Look through the records and copy every line in which "hmem" appears.

Saved data entries
::::::::::
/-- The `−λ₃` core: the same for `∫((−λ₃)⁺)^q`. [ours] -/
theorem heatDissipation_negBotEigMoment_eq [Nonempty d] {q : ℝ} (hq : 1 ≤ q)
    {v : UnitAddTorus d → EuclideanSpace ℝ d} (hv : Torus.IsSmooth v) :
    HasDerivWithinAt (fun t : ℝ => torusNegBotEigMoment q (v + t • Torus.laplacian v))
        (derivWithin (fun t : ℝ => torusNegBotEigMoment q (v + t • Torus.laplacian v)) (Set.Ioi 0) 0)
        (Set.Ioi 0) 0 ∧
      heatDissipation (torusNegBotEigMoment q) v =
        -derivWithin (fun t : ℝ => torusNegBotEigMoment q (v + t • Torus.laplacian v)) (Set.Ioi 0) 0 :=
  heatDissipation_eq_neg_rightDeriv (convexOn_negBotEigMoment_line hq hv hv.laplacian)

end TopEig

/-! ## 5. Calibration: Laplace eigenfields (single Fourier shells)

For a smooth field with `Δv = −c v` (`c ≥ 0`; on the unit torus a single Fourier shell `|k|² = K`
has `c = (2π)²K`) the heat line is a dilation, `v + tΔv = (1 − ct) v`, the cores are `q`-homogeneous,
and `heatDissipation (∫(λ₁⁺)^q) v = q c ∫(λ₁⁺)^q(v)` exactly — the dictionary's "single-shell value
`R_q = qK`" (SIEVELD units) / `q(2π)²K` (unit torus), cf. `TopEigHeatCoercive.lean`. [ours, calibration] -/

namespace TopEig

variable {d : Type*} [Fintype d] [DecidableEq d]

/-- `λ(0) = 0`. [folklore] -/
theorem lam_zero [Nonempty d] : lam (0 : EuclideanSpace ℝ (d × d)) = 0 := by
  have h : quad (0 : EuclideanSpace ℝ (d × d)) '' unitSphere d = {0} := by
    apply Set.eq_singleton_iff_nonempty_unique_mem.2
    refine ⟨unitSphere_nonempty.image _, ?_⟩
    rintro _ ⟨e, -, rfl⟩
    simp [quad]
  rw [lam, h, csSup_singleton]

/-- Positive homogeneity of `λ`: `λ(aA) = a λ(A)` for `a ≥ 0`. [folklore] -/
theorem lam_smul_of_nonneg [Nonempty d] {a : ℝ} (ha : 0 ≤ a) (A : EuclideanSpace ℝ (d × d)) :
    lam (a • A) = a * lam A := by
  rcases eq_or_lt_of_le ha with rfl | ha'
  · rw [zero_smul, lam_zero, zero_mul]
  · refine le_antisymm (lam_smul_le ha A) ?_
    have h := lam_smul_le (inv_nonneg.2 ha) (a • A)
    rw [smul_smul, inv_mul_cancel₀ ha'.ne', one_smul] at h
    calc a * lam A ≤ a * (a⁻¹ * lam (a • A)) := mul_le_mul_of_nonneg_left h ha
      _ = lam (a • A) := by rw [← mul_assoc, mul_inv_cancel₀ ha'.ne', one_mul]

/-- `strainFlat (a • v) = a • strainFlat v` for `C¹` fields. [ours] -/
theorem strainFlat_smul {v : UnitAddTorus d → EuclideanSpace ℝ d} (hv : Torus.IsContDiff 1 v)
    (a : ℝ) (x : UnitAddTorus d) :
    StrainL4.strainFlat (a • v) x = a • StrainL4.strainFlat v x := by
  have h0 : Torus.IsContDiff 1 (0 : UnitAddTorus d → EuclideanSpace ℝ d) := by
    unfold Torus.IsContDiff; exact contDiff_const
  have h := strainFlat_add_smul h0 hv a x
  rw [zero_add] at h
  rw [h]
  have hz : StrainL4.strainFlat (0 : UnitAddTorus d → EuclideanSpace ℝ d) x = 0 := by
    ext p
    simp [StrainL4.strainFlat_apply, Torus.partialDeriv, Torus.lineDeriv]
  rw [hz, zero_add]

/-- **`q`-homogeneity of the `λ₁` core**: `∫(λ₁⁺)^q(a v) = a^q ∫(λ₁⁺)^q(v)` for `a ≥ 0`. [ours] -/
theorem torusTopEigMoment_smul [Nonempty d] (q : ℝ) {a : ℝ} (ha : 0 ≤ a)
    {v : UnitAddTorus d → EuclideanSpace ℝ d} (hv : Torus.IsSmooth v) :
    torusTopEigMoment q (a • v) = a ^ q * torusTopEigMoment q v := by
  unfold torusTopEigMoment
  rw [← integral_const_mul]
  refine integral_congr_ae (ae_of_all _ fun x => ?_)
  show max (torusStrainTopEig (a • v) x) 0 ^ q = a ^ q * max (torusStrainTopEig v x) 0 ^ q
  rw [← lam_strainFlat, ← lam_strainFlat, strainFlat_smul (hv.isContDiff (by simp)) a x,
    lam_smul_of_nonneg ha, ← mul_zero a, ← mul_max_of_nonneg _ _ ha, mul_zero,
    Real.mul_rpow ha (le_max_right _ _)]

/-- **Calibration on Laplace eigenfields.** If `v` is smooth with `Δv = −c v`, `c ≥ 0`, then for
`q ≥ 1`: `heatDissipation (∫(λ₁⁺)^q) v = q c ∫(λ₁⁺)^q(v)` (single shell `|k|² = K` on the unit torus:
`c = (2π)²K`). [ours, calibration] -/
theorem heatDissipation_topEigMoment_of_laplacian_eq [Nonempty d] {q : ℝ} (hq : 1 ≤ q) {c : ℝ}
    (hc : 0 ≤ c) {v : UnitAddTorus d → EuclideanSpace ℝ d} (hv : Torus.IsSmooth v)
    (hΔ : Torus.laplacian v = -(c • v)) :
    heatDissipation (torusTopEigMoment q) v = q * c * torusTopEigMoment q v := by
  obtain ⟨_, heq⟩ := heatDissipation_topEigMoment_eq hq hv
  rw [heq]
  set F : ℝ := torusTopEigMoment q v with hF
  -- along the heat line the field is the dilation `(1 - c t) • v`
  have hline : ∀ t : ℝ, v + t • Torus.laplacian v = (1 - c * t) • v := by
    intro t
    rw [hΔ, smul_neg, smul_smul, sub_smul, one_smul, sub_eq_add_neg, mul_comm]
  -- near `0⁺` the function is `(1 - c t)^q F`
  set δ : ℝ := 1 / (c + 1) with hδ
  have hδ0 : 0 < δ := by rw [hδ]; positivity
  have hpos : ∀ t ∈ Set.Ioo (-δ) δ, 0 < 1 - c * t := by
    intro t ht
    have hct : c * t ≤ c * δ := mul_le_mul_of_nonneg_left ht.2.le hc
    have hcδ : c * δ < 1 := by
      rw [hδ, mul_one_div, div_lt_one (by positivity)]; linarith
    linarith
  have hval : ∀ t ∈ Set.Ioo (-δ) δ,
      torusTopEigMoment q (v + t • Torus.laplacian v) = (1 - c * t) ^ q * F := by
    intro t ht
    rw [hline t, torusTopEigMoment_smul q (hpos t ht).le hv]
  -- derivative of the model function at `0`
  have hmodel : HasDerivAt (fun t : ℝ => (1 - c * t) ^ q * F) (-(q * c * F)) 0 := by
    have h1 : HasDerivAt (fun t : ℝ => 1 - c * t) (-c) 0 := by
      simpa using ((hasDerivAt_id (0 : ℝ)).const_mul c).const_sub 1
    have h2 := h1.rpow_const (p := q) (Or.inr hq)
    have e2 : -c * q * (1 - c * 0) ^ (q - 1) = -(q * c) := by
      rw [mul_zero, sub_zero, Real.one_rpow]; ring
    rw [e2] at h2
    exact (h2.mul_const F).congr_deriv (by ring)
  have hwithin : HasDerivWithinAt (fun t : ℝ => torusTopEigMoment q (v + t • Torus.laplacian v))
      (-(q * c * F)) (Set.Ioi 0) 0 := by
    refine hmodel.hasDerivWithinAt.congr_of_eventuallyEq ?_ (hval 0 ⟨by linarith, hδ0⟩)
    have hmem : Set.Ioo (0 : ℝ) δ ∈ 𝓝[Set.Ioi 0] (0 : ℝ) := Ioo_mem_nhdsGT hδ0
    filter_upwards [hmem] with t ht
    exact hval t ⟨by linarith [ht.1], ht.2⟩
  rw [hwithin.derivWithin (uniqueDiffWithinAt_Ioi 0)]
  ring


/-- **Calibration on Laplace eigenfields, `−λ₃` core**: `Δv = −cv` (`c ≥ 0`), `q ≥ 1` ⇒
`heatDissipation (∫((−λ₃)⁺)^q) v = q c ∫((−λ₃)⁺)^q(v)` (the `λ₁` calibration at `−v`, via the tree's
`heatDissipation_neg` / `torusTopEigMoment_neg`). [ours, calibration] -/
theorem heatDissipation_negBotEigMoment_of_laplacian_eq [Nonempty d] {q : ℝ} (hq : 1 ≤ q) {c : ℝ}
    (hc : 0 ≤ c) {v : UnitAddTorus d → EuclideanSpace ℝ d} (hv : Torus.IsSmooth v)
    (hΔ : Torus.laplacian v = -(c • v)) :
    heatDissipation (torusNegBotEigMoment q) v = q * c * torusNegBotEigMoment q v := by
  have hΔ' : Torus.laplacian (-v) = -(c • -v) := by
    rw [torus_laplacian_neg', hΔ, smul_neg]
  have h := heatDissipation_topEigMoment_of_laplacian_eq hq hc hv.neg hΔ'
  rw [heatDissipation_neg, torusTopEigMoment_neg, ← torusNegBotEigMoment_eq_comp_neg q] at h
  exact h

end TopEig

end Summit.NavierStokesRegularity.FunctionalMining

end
::::::::::
→ Answer to the exercise
    have hmem : Set.Ioo (0 : ℝ) δ ∈ 𝓝[Set.Ioi 0] (0 : ℝ) := Ioo_mem_nhdsGT hδ0
    filter_upwards [hmem] with t ht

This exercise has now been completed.